(Stored data Opens)
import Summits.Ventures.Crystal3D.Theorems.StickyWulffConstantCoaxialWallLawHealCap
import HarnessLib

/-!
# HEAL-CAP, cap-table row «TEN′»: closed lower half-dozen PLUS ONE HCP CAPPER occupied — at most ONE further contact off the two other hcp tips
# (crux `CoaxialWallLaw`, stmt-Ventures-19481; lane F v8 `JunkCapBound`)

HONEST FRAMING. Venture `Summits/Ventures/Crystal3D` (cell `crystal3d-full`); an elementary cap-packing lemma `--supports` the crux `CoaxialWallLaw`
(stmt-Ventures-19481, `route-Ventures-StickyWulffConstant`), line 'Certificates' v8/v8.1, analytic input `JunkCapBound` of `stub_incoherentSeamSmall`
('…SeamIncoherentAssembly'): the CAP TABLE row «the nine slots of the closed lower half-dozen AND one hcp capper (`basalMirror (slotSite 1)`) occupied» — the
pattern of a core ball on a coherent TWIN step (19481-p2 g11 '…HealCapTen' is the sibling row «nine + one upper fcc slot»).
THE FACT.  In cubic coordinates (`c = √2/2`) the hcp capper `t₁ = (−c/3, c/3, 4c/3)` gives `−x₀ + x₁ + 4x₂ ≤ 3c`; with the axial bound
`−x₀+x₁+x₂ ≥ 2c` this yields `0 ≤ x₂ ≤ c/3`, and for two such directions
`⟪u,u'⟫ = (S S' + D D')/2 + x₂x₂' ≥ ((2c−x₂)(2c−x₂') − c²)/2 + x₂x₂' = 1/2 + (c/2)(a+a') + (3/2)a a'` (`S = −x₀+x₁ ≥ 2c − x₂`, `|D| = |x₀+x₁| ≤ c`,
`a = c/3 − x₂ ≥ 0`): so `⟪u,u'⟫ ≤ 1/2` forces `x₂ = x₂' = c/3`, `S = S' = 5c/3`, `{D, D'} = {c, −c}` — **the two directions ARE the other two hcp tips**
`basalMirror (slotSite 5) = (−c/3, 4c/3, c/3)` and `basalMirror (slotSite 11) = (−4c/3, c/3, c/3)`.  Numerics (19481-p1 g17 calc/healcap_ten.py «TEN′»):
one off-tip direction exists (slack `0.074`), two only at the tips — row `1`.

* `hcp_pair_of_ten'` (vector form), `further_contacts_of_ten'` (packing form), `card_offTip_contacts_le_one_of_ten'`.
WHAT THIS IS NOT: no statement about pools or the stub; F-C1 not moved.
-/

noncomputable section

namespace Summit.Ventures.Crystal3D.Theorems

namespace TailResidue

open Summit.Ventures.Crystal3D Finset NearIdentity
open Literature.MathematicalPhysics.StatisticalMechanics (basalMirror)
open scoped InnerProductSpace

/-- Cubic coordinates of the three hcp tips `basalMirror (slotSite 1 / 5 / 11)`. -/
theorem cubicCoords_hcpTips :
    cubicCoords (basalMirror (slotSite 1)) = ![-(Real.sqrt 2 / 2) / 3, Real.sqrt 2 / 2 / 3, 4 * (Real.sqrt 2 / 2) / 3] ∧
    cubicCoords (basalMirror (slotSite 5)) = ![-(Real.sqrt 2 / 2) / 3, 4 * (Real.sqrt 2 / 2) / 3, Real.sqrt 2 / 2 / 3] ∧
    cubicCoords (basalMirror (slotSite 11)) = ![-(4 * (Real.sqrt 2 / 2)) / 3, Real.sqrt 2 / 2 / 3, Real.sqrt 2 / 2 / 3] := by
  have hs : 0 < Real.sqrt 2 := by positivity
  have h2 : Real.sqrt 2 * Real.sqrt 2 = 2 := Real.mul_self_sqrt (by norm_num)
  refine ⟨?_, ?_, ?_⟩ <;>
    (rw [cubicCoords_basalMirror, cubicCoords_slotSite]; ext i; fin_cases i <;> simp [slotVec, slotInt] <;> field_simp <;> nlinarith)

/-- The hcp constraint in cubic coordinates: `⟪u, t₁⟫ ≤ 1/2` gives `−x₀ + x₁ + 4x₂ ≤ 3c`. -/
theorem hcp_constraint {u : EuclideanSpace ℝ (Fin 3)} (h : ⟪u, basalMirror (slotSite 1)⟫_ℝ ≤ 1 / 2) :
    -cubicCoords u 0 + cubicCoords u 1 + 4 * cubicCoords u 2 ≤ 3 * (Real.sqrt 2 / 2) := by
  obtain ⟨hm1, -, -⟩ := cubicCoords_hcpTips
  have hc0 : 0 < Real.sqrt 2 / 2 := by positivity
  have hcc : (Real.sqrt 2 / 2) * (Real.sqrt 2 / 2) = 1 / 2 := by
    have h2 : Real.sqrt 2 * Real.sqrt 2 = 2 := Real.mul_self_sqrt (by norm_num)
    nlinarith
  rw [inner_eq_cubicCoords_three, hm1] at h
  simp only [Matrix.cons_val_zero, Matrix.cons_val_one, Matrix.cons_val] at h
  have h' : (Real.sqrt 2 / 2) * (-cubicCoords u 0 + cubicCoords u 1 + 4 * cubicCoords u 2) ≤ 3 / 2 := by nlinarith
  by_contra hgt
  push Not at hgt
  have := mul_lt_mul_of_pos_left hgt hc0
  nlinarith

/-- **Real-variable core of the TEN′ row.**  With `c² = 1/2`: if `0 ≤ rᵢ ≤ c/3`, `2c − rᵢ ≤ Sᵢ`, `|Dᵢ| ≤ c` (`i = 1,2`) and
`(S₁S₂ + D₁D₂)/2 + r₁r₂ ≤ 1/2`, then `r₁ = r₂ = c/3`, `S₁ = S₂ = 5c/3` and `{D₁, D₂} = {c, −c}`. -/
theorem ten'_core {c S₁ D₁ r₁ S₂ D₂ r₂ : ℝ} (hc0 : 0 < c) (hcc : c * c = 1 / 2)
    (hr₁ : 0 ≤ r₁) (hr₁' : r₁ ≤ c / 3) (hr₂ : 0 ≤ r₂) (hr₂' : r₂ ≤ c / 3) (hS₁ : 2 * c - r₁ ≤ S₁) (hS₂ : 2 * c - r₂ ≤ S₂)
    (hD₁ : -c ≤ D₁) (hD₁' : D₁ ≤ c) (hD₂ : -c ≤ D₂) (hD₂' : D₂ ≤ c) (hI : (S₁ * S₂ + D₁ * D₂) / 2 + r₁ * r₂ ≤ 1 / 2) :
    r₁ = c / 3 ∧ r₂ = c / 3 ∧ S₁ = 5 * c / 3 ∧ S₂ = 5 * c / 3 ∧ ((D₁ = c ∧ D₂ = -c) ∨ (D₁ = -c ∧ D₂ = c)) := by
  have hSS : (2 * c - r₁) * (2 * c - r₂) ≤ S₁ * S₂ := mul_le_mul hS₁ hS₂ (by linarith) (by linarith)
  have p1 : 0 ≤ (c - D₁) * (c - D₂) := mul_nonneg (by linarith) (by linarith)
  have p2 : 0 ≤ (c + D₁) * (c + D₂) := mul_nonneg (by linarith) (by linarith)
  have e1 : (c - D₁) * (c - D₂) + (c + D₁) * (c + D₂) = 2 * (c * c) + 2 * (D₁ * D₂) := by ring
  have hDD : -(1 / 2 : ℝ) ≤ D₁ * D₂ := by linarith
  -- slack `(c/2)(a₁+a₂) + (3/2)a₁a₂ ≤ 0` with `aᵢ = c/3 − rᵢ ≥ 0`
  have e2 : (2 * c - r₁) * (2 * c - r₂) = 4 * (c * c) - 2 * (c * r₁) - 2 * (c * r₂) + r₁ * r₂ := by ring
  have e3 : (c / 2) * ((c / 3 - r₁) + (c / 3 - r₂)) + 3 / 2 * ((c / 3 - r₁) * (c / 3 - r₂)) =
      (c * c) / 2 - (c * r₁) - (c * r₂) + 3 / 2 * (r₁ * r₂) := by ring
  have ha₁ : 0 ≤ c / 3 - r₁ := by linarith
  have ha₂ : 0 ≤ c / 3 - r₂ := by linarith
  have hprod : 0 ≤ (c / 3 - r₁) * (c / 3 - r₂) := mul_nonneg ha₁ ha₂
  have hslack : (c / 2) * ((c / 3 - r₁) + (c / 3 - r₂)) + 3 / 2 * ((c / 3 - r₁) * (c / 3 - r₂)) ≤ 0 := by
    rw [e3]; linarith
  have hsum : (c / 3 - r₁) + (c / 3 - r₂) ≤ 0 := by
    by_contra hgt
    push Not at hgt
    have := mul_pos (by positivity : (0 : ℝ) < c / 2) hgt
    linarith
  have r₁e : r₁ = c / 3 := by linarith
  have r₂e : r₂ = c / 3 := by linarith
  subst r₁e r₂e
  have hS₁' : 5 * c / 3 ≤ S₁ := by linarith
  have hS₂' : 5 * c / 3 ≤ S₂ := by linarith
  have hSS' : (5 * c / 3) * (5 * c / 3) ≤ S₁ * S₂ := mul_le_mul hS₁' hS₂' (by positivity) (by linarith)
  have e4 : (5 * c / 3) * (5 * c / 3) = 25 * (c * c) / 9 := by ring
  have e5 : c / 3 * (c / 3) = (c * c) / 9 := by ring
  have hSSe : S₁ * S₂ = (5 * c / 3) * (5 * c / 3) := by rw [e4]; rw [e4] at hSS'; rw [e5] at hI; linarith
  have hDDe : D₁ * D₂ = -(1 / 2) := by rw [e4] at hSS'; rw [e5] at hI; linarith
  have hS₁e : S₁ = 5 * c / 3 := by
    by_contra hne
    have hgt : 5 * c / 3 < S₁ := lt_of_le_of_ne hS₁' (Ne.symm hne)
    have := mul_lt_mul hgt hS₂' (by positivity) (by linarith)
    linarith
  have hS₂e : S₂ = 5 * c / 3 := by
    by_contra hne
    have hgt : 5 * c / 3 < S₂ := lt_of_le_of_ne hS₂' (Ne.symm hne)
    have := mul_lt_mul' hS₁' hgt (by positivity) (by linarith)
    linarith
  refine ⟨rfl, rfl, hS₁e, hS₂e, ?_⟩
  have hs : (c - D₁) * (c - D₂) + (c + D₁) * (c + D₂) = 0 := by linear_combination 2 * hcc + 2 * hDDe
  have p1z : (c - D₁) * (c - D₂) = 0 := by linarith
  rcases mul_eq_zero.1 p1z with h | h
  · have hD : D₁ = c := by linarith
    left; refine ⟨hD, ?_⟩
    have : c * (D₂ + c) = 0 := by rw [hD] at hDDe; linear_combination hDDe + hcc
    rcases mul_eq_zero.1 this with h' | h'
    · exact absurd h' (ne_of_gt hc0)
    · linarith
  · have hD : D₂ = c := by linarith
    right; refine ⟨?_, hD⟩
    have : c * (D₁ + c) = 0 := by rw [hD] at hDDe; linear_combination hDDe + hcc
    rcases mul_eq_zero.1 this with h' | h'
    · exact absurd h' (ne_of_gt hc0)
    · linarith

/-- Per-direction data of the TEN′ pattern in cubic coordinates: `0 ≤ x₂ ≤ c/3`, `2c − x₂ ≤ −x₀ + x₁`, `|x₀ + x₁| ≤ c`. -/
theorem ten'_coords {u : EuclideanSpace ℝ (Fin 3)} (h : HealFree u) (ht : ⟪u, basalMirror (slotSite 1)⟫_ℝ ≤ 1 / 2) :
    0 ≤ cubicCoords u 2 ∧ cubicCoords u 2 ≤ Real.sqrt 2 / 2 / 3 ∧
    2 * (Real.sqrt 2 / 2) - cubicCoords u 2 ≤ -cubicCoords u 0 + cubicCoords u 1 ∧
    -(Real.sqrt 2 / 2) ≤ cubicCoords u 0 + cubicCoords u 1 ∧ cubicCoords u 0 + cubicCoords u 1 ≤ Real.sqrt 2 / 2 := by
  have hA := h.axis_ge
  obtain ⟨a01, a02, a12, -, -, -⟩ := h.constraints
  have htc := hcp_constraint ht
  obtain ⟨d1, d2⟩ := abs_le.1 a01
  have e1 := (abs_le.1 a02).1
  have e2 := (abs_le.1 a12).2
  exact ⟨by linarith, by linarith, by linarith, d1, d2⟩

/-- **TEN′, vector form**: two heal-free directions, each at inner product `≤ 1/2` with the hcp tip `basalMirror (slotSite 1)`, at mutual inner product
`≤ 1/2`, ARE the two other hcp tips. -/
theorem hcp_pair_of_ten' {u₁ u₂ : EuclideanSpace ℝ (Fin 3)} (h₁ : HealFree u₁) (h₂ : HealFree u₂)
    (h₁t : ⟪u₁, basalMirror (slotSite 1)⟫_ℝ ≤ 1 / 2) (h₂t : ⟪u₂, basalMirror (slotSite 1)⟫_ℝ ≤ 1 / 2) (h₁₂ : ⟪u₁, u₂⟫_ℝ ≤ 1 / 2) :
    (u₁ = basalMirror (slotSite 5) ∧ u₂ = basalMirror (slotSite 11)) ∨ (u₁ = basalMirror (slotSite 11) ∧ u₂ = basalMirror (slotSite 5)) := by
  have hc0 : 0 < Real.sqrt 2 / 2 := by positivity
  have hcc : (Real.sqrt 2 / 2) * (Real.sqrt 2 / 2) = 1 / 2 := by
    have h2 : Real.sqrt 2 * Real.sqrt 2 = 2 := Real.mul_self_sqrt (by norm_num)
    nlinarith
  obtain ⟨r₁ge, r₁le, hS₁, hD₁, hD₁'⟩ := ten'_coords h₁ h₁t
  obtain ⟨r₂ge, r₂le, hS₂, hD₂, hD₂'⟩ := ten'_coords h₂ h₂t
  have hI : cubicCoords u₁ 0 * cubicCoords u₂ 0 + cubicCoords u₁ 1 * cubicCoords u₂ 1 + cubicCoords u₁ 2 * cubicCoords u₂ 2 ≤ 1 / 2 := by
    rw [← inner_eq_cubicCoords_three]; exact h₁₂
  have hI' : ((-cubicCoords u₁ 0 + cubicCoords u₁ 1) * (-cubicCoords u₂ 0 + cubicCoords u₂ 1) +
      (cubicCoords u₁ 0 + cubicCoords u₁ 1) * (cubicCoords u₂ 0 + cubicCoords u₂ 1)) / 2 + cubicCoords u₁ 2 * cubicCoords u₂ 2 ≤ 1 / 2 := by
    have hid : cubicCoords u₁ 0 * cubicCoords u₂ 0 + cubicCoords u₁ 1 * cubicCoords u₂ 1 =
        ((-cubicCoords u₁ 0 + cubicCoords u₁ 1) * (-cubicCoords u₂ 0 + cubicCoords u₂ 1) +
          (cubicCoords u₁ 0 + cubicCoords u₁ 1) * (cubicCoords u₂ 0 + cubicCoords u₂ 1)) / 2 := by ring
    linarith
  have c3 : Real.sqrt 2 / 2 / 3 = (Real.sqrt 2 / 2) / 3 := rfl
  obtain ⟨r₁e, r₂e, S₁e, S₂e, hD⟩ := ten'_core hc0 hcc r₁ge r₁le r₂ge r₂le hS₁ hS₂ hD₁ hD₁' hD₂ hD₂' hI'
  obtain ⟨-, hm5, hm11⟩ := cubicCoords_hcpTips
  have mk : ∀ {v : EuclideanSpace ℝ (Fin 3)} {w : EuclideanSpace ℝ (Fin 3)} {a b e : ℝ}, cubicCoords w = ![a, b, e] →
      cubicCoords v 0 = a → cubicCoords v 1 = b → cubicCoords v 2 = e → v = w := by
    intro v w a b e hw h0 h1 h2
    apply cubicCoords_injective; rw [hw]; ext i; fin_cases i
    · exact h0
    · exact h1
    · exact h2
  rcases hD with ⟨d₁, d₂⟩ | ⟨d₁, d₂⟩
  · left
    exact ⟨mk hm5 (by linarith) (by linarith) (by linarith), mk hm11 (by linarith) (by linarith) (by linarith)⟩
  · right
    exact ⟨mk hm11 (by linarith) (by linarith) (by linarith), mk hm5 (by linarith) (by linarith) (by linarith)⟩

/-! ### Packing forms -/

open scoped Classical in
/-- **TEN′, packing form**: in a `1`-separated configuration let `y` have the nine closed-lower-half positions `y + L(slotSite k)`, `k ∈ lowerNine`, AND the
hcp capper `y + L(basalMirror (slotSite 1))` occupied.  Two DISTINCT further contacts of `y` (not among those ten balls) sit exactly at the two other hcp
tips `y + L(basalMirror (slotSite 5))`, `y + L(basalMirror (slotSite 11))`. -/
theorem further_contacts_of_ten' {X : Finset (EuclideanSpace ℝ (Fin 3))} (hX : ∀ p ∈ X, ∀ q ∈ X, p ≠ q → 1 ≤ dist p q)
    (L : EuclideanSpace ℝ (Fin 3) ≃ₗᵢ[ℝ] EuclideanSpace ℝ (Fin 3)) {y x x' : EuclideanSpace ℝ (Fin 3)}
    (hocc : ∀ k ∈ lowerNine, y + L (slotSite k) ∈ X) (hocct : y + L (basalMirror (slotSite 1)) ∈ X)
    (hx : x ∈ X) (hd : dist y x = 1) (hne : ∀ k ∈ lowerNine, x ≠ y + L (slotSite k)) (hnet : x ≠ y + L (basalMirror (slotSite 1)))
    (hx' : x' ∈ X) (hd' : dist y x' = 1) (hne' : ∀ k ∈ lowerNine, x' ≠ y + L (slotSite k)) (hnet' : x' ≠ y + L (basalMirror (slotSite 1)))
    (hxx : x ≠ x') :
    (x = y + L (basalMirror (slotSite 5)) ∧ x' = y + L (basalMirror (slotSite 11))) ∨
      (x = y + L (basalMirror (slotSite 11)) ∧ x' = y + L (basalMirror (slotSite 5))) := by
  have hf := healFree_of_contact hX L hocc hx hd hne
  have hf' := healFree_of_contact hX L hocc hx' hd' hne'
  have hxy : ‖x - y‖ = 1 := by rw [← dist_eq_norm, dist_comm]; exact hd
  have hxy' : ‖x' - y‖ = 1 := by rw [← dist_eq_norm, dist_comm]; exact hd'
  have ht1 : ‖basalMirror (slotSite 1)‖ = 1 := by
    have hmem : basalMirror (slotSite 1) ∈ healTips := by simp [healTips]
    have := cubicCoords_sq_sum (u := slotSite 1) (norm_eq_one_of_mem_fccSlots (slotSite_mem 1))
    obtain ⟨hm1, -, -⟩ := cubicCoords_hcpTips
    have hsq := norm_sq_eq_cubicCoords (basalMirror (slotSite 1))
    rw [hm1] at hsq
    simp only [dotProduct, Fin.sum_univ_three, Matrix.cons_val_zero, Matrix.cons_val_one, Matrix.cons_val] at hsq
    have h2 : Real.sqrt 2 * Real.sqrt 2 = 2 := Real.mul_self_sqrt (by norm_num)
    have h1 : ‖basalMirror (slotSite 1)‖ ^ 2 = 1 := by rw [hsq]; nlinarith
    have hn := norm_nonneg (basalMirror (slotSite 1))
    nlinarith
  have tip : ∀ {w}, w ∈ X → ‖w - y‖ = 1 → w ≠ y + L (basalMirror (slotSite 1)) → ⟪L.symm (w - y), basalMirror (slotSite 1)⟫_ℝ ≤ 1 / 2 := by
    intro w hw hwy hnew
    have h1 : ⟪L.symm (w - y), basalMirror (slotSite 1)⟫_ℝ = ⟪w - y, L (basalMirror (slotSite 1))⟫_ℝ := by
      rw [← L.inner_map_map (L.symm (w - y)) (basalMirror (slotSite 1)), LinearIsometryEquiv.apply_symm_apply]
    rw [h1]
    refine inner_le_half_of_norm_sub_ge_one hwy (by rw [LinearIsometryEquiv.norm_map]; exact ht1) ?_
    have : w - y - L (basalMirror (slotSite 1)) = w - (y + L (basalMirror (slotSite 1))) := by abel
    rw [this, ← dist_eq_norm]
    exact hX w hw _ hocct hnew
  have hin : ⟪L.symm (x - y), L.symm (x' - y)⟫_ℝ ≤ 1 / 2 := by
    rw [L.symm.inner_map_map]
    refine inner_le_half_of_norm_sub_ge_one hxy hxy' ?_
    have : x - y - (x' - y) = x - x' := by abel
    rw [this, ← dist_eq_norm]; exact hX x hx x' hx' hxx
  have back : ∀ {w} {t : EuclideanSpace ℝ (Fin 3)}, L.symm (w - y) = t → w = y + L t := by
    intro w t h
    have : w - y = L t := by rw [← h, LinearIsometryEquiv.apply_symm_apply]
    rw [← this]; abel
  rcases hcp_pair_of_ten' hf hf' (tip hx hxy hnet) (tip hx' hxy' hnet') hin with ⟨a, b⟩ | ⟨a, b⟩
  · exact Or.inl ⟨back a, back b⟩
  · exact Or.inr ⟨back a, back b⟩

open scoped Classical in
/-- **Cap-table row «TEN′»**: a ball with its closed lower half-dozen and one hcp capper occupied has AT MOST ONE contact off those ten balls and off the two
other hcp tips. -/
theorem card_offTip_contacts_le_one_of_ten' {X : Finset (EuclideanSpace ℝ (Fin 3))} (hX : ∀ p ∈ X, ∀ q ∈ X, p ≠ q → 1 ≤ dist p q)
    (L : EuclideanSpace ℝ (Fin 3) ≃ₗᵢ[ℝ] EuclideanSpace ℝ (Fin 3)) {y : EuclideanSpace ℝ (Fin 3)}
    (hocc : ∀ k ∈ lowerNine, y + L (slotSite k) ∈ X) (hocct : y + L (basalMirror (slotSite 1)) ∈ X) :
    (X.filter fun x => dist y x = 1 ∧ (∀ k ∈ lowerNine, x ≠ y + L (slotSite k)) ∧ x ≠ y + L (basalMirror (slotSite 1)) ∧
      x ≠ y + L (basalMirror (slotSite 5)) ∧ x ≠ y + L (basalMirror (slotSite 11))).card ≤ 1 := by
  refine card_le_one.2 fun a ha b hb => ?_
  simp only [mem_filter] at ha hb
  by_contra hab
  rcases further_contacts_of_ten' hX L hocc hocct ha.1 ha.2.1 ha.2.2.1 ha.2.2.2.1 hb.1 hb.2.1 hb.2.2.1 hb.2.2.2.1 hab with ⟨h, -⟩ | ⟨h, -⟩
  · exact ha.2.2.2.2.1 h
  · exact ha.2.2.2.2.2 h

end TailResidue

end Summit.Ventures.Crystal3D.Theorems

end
(Stored data Closes)
**Required action:**
The answer must hold exactly the lines of the entries above, from the first line through the line that contains "# HEAL-CAP, cap-table", and no others.

**Answer space:**
import Summits.Ventures.Crystal3D.Theorems.StickyWulffConstantCoaxialWallLawHealCap
import HarnessLib

/-!
# HEAL-CAP, cap-table row «TEN′»: closed lower half-dozen PLUS ONE HCP CAPPER occupied — at most ONE further contact off the two other hcp tips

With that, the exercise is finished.